Growing a Language, by Guy Steele - zengr
http://video.google.com/videoplay?docid=-8860158196198824415
======
seanmcdirmid
When I saw Guy give this talk I was absolutely floored. Both the content and
the style was impressive, the hand drawn transparencies, layered one on top of
the other. It was the first time I realized one could give a talk with a high
degree of style, that their were geniuses in our field.

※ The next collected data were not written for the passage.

import Summits.HodgeConjecture.HodgeConjecture.Theorems.Ring2AbelianAllSpreadFloorHazama
import Summits.HodgeConjecture.HodgeConjecture.Theorems.Ring2BindersAbelianSchemeVHCPrimitiveMiddleLift
import Summits.HodgeConjecture.HodgeConjecture.Theorems.Ring2HypothesesDescentMotivatedExteriorSumHardLefschetz
import Literature.AlgebraicGeometry.HodgeTheory.PolarizationClassExistence
import Literature.AlgebraicGeometry.HodgeTheory.MotivatedClassesTransport
import Literature.AlgebraicGeometry.HodgeTheory.IsoTransport
import Literature.AlgebraicGeometry.Motives.AbelianVarietyExistence
import Literature.AlgebraicGeometry.Motives.AbelianVarietyProductDimProofs
import HarnessLib

/-!
# Ring 2 · AbelianAll · SPREADING axis, part XXVIII — `HC_AV` is the Hodge conjecture for Lefschetz-PRIMITIVE classes in the
# MIDDLE degree of even-dimensional abelian varieties (the INTERSECTION of part XV's two normal forms), by defect induction
# over ring2-b02's primitive one-step lift; and the anchored floor read on that binder WITHOUT a new node

research route, not a corollary; conditional on HC_CM plus one named minimal statement.
(Cell line: research route conditional on HC_CM; not a corollary; Q11.4-sentence-2 already refuted in dim ≥ 3.)

Seat `pub-hodge-ring2-ab-spread-1` (SPREADING), generation 32. Nothing in this file is a case of the Hodge conjecture.
`HC_CM` = `Theses.RankFourFaces.CMAbelianHodge` and `HC_AV` = `Theses.PadicSemiregularLift.HodgeAbelianVarieties` occur ONLY
as explicit hypotheses / sides of equivalences; the item `Theses.RankFourFaces.CMToAbelian` (stmt-HodgeConjecture-16267) stays
OPEN. NO new node, NO `def`, NO named fact in §§1–3 and §5 (closures = the three standard axioms); §4 displays the two records
`hF` (Deligne 1982) and `h83` (Hazama 2003) as hypotheses, exactly as part XXVII does. No sorry.

## Why this file

Part XV gave two fact-free normal forms of `HC_AV` and said so honestly: a counterexample to `HC_AV`, if any, can be taken
(a) in the MIDDLE degree `H^{2m}` of an abelian variety of dimension `2m ≥ 4` (`HC_AV_iff_forall_middleDegree`, products with
an elliptic curve, [BFNP, Lemma 48]), or (b) Lefschetz-PRIMITIVE of degree `2p`, `2 ≤ p`, `2p ≤ dim A`, on an even-dimensional
abelian variety (`HC_AV_iff_forall_even_mem_primitiveClasses`, part XIV's single-variety Lefschetz reduction) — but NOT both
at once: the Lefschetz components of a middle-degree class live in LOWER degrees, and the product trick of (a) does not preserve
primitivity. Ring2-b02 (generation 36, `Ring2BindersAbelianSchemeVHCPrimitiveMiddleLift`, count once THEIRS) closed exactly
this gap inside the class of abelian varieties: for `c ∈ P^{2p}(X, η)` of defect `r + 1` (`dim X = 2p + r + 1`) and an elliptic
curve `E` with a polarisation class `K_E`, the `𝔰𝔩₂`-corrected lift `z = L_{pr₁^*η} pr₁^*c − (r+1)·L_{pr₂^*K_E} pr₁^*c` on
`X × E` is PRIMITIVE for `θ = pr₁^*η + pr₂^*K_E` (defect `r`), rational and `(p+1,p+1)` with `c`, and — for `X` isomorphic to
an abelian variety — `z` algebraic forces `c` algebraic (slice + Lieberman's `A(X)`); they derived the abelian-SCHEME `VHC`
binder from it and left the single-variety statement to this seat (cell INBOX, ring2-b02 g36 closing line).

## What is proved (fact-free unless marked)

§1 `mem_algebraicClasses_of_mem_primitiveClasses_of_forall_primitiveMiddle` — DEFECT INDUCTION: if every rational `(m,m)`
   θ-primitive class in the middle degree `H^{2m}` of every abelian variety `B` of dimension `2m ≥ 4`, for every polarisation
   class `θ` of `B`, is algebraic, then every rational `(p,p)` η-primitive class (`2 ≤ p`, `2p + d = n`, any polarisation
   class `η`) on any smooth projective `X ≅ A`, `A` abelian of dimension `n`, is algebraic — by induction on the defect `d`, one
   b02-lift per step (`A × E` is again an abelian variety, `AbelianVariety.prod`; `θ` is a polarisation class by ring2-b05's
   `isPolarizationClass_boxSum`, count once THEIRS).
§2 `HC_AV_iff_forall_primitiveMiddle` — **`HC_AV ↔` every rational `(m,m)` Λ-PRIMITIVE class in the MIDDLE degree `H^{2m}` of
   every complex abelian variety of dimension `2m ≥ 4`, for every hard Lefschetz datum `Λ`, is algebraic**; the
   polarisation-class phrasing `HC_AV_iff_forall_isPolarizationClass_primitiveMiddle`; and
   `not_HC_AV_iff_exists_primitiveMiddle_not_mem` (a counterexample to `HC_AV`, if any, can be taken PRIMITIVE AND in the
   MIDDLE degree of an even-dimensional abelian variety of dimension `≥ 4`). This is the intersection of part XV's binders
   (a) ∩ (b); the STRENGTH is unchanged (`↔ HC_AV`), the BINDER is the smallest this axis has typed. First instance:
   `dim A = 4`, `m = 2`, `c ∈ P⁴(A) = ker(L_η : H⁴ → H⁶)`.
§3 THE ANCHORED FLOOR READ ON THIS BINDER, WITHOUT A NODE. The display-only shape `F_CM⦃prim,mid⦄` (a `local notation3`, NO
   `def`, census-invisible by design — the standing cell rule "no further floor node" is honoured) is part XXIV's node
   `F_CM^mid` (`MiddleHodgeFailureSpreadsToCMFibre`, N104 — the least typed node of record) with its binder further restricted
   to Λ-primitive classes. Rows: `F_CM^mid → F_CM⦃prim,mid⦄` (forget primitivity; hence from `F_CM`, `F_CM^prim`,
   `F_CM^{prim,ev}`, and from the Hodge conjecture); closing `HC_CM → F_CM⦃prim,mid⦄ → HC_AV` (by §2; `hCM` consumed once,
   through part VII's `forall_cmLocus_mem_algebraicClasses_of_HC_CM_of_isCMAnchoredDatumFor`); on-path
   `HC_AV → F_CM⦃prim,mid⦄`; exactness `HC_AV ↔ HC_CM ∧ F_CM⦃prim,mid⦄`; `ModCM F_CM⦃prim,mid⦄ ↔ CMToAbelian`; under `HC_CM`
   alone `F_CM⦃prim,mid⦄ ↔ F_CM^mid ↔ HC_AV`.
§4 MODULO PRINT (`hF ∧ h83` displayed, part XXVII's deflation verbatim): `F_CM⦃prim,mid⦄ ↔ CMToAbelian ↔ F_CM^mid` — the
   primitive-middle reading adds NOTHING modulo the two records either; it is recorded for exactly what it is: the smallest
   BINDER, not a smaller STATEMENT.

## Honesty

* OPEN, `HC_CM`-free: the converse `F_CM⦃prim,mid⦄ → F_CM^mid`. The b02-lift moves a primitive failure of LOWER degree on `A`
  to a primitive MIDDLE failure on `A × E^d`, but an anchored datum for `(A × E^d, z)` is not an anchored datum for `(A, c)`
  (its fibres deform `A × E^d`, not `A`), and pull-backs preserve degrees (part XXIV header): no transport of parts XVII/XXII
  applies.
* NOT claimed: that `F_CM⦃prim,mid⦄` is strictly weaker than `F_CM^mid`, or "minimal" for anything (F-ab-4); `B_min` of record
  stays `F_CM^mid` (N104); the census gains NO node from this file.
* COUNT ONCE: the one-step lift, its primitivity / rationality / Hodge type and the descent of algebraicity are ring2-b02's
  (`Ring2BindersAbelianSchemeVHCPrimitiveMiddleLift`); `isPolarizationClass_boxSum` is ring2-b05's; the Lefschetz
  single-variety reduction is part XIV's; this file contributes the induction, the `HC_AV`-level equivalence and the floor
  reading.
* PRINT: the reduction of the Hodge conjecture to primitive middle-degree classes is classical for ALL smooth projective
  varieties (hyperplane sections and `X × ℙʳ`, which LEAVE the class of abelian varieties) and is the setting of the
  Griffiths–Green / BFNP singularities programme [Kerr–Pearlstein 2011, §3.3 Conj. 41]; the middle-degree reduction INSIDE
  abelian varieties is [BFNP 2009, Lemma 48]; for the primitive-AND-middle reduction inside abelian varieties no print locator
  was found (corpus fts+vec and galaxy both return only the Kerr–Pearlstein chapter, Friedman et al. (eds.) 2011,
  pp. 322–323) — it rests on b02's tree lemma, not on a citation.
-/

open CategoryTheory AlgebraicGeometry MonoidalCategory CartesianMonoidalCategory
open Literature.AlgebraicGeometry Literature.AlgebraicGeometry.Motives
open Literature.AlgebraicGeometry.HodgeTheory
open Literature.AlgebraicTopology.SingularHomology
open Literature.AlgebraicGeometry.Deligne1982 (deligne1982_cmDenseMumfordTateFamilies)
open Literature.Geometry.Kaehler (lefschetzOperator)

Guy and Gabriel's HOPL
50-in-50 talk was also very stylistic, but not as profound in content (more
like entertainment).

Definitely one of the smartest and most talented persons in our field (OO PL).

------
ColinWright
Some of the previous submissions:

<http://news.ycombinator.com/item?id=68918>

<http://news.ycombinator.com/item?id=92542>

<http://news.ycombinator.com/item?id=122989>

<http://news.ycombinator.com/item?id=150863>

<http://news.ycombinator.com/item?id=152311> <\- 7 comments

<http://news.ycombinator.com/item?id=626380>

<http://news.ycombinator.com/item?id=827107>

<http://news.ycombinator.com/item?id=2359174> <\- 21 comments

This is a fabulous talk that I thoroughly commend. It's also, perhaps, for a
slightly limited audience, but it shouldn't be. I think every programmer
should see the whole thing, but most won't bother. Which is a shame.

------
bokchoi
Sadly, since the talk was recorded in 1998 only generics have been added to
Java. In addition, generics based on erasure may have been added as a wart
that can't easily be removed.

Happily, John Rose recently posted a proposal on how value types and tuples
might look when added to Java:

<https://blogs.oracle.com/jrose/entry/value_types_in_the_vm>

------
bandy
⍝ I'm sure that GLS knows this, but ∆ (delta) is a valid APL symbol (APL\SV)
that looks like one of the primitives but may be user-defined. As I recall
(it's been a while since I sat in front of a Selectric with an appropriate
typeball or a real 3270 with an overflowing ashtray sitting next to it), it's
unfortunately the only one, so it was understandably handwaved away.

------
agumonkey
Steele's approach to computer logic is always a delight.